Subunit Exchange Experiments

Subunit exchange experiments were carried out by mixing Skp-E82C-Cy3 with 5-fold molar excess of unlabeled Skp-wt at 37°C in 50 mM PBS buffer at pH 7.0. Fluorescence emission of Cy3 dye was monitored in the range of 545–600 nm with an interval of 20 min. The exchange of subunits between labeled Skp mutants and unlabeled wild-type Skp reduced self-quenching and thus led to an increase of fluorescence intensity.

Fluorescence Stopped-flow Measurements

All fluorescence stopped-flow measurements were performed using a SFM-300 stopped-flow module (Bio-logic, France) equipped with a 532 nm CW Ya-Ge laser (SUW Tech., China) as the light source. The stopped-flow unit and the observation cell with a 1.5 mm path length were thermostated by circulating water from a temperature-controlled bath. The dead time of the instrument was estimated to be 2.4 ms. For Cy3 self-quenching experiments, the Cy3 dye was excited at 532 nm and the fluorescence emission was detected using a 595/50 filter (Semrock, USA). For Cy3 and Cy5 FRET experiments, the Cy3 dye was excited at 532 nm and the Cy5 dye emission was detected using a 685/40 filter (Semrock, USA). All stopped-flow experiments were carried out in 50 mM PBS (pH 7.0), 100 mM NaCl, 0.01% Tween 20 (Sigma, Germany) buffer at 25°C.
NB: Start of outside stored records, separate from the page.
import Literature.NumberTheory.EllipticCurves.LPointPolarDegree
import HarnessLib

/-!
# The polar degree on `Hom(E, E')`: parallelogram law, positivity, and `#ker φ ∣ deg φ`

Trunk T-ELLARITH (group G16); notion `cm_endomorphisms_isogeny`. Last layer of the
divisor-theoretic degree route to the named fact `Literature.AlgebraicGeometry.Motives.linearIndependent_tateModule_map`
(Silverman, *AEC*, Thm. III.7.4), discharged in
`Literature.AlgebraicGeometry.Motives.FaltingsECProofs` (`linearIndependent_tateModule_map_holds`)
through `linearIndependent_tateModule_map_of_degree`, whose three inputs are proved here for the
**polar degree** `deg f := d(f(x, y))` (`polarDegHom`) of the `L`-point `f(x, y) ∈ E'(K̄(E))`
attached to `f ∈ Hom_K(E, E')` (`homLPoint`; the generic image `φ(x, y)` of the isogeny `φ`
underlying `f`, *AEC* proof of Thm. III.6.2(c), and `O` for `f = 0`):

* `polarDegHom_parallelogram` — **`deg (f + g) + deg (f - g) = 2 deg f + 2 deg g`** on
  `Hom_K(E, E')` (*AEC* Cor. III.6.3), from `LPointPolarDegree.polarDeg_parallelogram` and the
  **additivity `(φ + ψ)(x, y) = φ(x, y) + ψ(x, y)`** of generic images (`homLPoint_add`);
* `polarDegHom_pos` — **`deg f > 0` for `f ≠ 0`** (*AEC* Thm. II.2.4(a) in the form
  `deg φ ≥ 1`);
* `Isogeny.card_ker_dvd_polarDegHom` — **`#ker φ ∣ deg φ`** (*AEC* Thm. III.4.10(a),
  `#ker φ = deg_s φ`), here: for generic `P₀` the fibre of `φ(x, y)` over `φ(P₀)` is the coset
  `P₀ + ker φ` and the ramification index is constant on it (kernel translations `τ_T^*` fix
  `φ^* K̄(E')`, `FunctionFieldTranslation`, and transport `v_P` to `v_{P+T}`,
  `placeValuation_transAlgHom_of_ne`), so `deg φ = D(φ P₀) = #ker φ · e(P₀)`.

## The additivity of generic images

An `L`-point `X` of `E'` over `L = K̄(E)` is determined by its specialisations `X(P)` at
infinitely many places (`eq_of_infinite_setOf_specialize_eq`: distinct `x`-coordinates have
distinct residues off a finite set; equal `x` and opposite `y` force `2X(P) = O'` infinitely
often). The generic image specialises to the values of the isogeny off the exceptional set of
its rational representation (`Isogeny.specialize_genericLPoint`, through the bridge
`HasValueAt.placeValuation_le_one_and_placeRes` between `FunctionFieldTranslation.HasValueAt` and
the residues of `WeierstrassPlaces`), and specialisation is additive off a finite set
(`finite_setOf_specialize_add_ne`, `finite_setOf_specialize_add_self_ne`: chords and tangents
specialise to chords and tangents at good places, *AEC* VII.2.1). Hence
`χ(x, y) = φ(x, y) + ψ(x, y)` whenever `χ = φ + ψ` on points (`Isogeny.genericLPoint_eq_add`), and
with `Hom_K(E, E')` a group (the tree's `mem_homModule_iff_holds`, *AEC* III.§4) the map
`f ↦ f(x, y)` is additive on `Hom_K(E, E')`.

## Contents (all definitions are real)

* Generic (`V, V'` over `k`): `specialize_neg`, `eq_of_infinite_setOf_specialize_eq`,
  `finite_setOf_specialize_add_ne`, `placeValuation_slope_self_le_one_and_placeRes`,
  `finite_setOf_specialize_add_self_ne`.
* For `E = W`, `E' = W'` over `K`: `HasValueAt.placeValuation_le_one_and_placeRes`,
  **`Isogeny.genericLPoint φ = φ(x, y)`** (as an `L`-point of `E' ⊗ K̄` over `L = K̄(E)`, the
  point type of `LPointPolarDegree`), `Isogeny.specialize_genericLPoint`,
  `Isogeny.genericLPoint_eq_add`, `Isogeny.genericLPoint_eq_neg`, **`homLPoint f`**,
  `homLPoint_add`, `homLPoint_neg`, `homLPoint_sub`, **`polarDegHom f`**,
  **`polarDegHom_parallelogram`**, **`polarDegHom_pos`**,
  `exists_hasValueAt_of_placeValuation_le_one`,
  `placeValuation_transAlgHom_of_ne` (`v_P ∘ τ_T^* = v_{P+T}`), `Isogeny.ramificationIdx_add_eq`,
  **`Isogeny.card_ker_dvd_polarDegHom`**.

## References

* [SilvermanAEC2009] J. H. Silverman, *The Arithmetic of Elliptic Curves*, 2nd ed., GTM 106,
  Springer 2009: II.2.1, II.2.4(a), II.2.6(a), III.3.6, III.§4 (`Hom(E₁, E₂)` is a group,
  Thm. III.4.10), III.6.2–6.3, VII.2.1.

## Design choices

* `polarDegHom` is a total function on `Hom(E(K̄), E'(K̄))` (`0` off `Hom_K(E, E')`), the shape
  consumed by `FaltingsECProofs.linearIndependent_tateModule_map_of_degree`. It is not claimed to
  coincide with `IsogenyDegree.degHom` (`[K̄(E) : φ^* K̄(E')]`); that identification is the
  degree half of *AEC* II.2.6(a), not needed for Thm. III.7.4.
* On the point type of `E' ⊗ K̄` over `K̄(E)`, generic group lemmas are applied by `exact` with
  explicit arguments rather than by `rw` (Mathlib's group structure on `Affine.Point` depends on
  a `DecidableEq` instance, and syntactic matching is fragile across the two base changes).
-/

noncomputable section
To measure the Cy3 self-quenching kinetics, OmpC, OmpA-TMD, or OmpF in 8 M urea solution was mixed with the corresponding Cy3 labeled Skp mutants to a volume ratio of 1∶20 to dilute the urea, achieving a non-denaturing environment. The final concentrations of Cy3 labeled Skp mutants and wild-type OMPs were all 0.03 µM. For the FRET experiments, Cy5 labeled OmpC mutants in 8 M urea solution were mixed with Cy3 labeled Skp mutants with a volume ratio of 1∶20 to achieve a non-denaturing environment. The final concentrations of labeled OmpC mutants and Skp mutants were all 0.03 µM. The kinetic traces represented an average of seven to eight individual scans and were fitted to exponential functions.

Simulation Details

Present simulation systems include Skp in water, and Skp and various fragments taken from different OMPs in water. Peptides include the N-terminal fragments from OmpC (sequence: AEVYNKDGNKLDLYGKVDGL), OmpA (sequence: APKDNTWYTGAKLGFSQYHDT), and OmpF (sequence: AEIYNKDGNKVDLYGKAVGL), and the C-terminal fragment from OmpC (sequence: FTRDAGINTDNIVALGLVYQF). All MD simulations were performed in explicit solvent making use of AMBER 9.0 suite of programs [36] with FF99 force field [37]. Water was described with SPC/E model [38]. The initial atomic coordinates of Skp was taken from the crystal structure (PDB code: 1SG2 [21]). The thirty-four missing resides (from Glu53 to Phe86) in chain B of Skp were added following the alignment to chain A and C. Each system was prepared by immersing Skp and the corresponding peptide into a cubic box containing water molecules. Cl- anions were added to neutralize the charge of the system. The size of the box and the number of water molecules and Cl- anions in each system are organized in Tables S3 and S4.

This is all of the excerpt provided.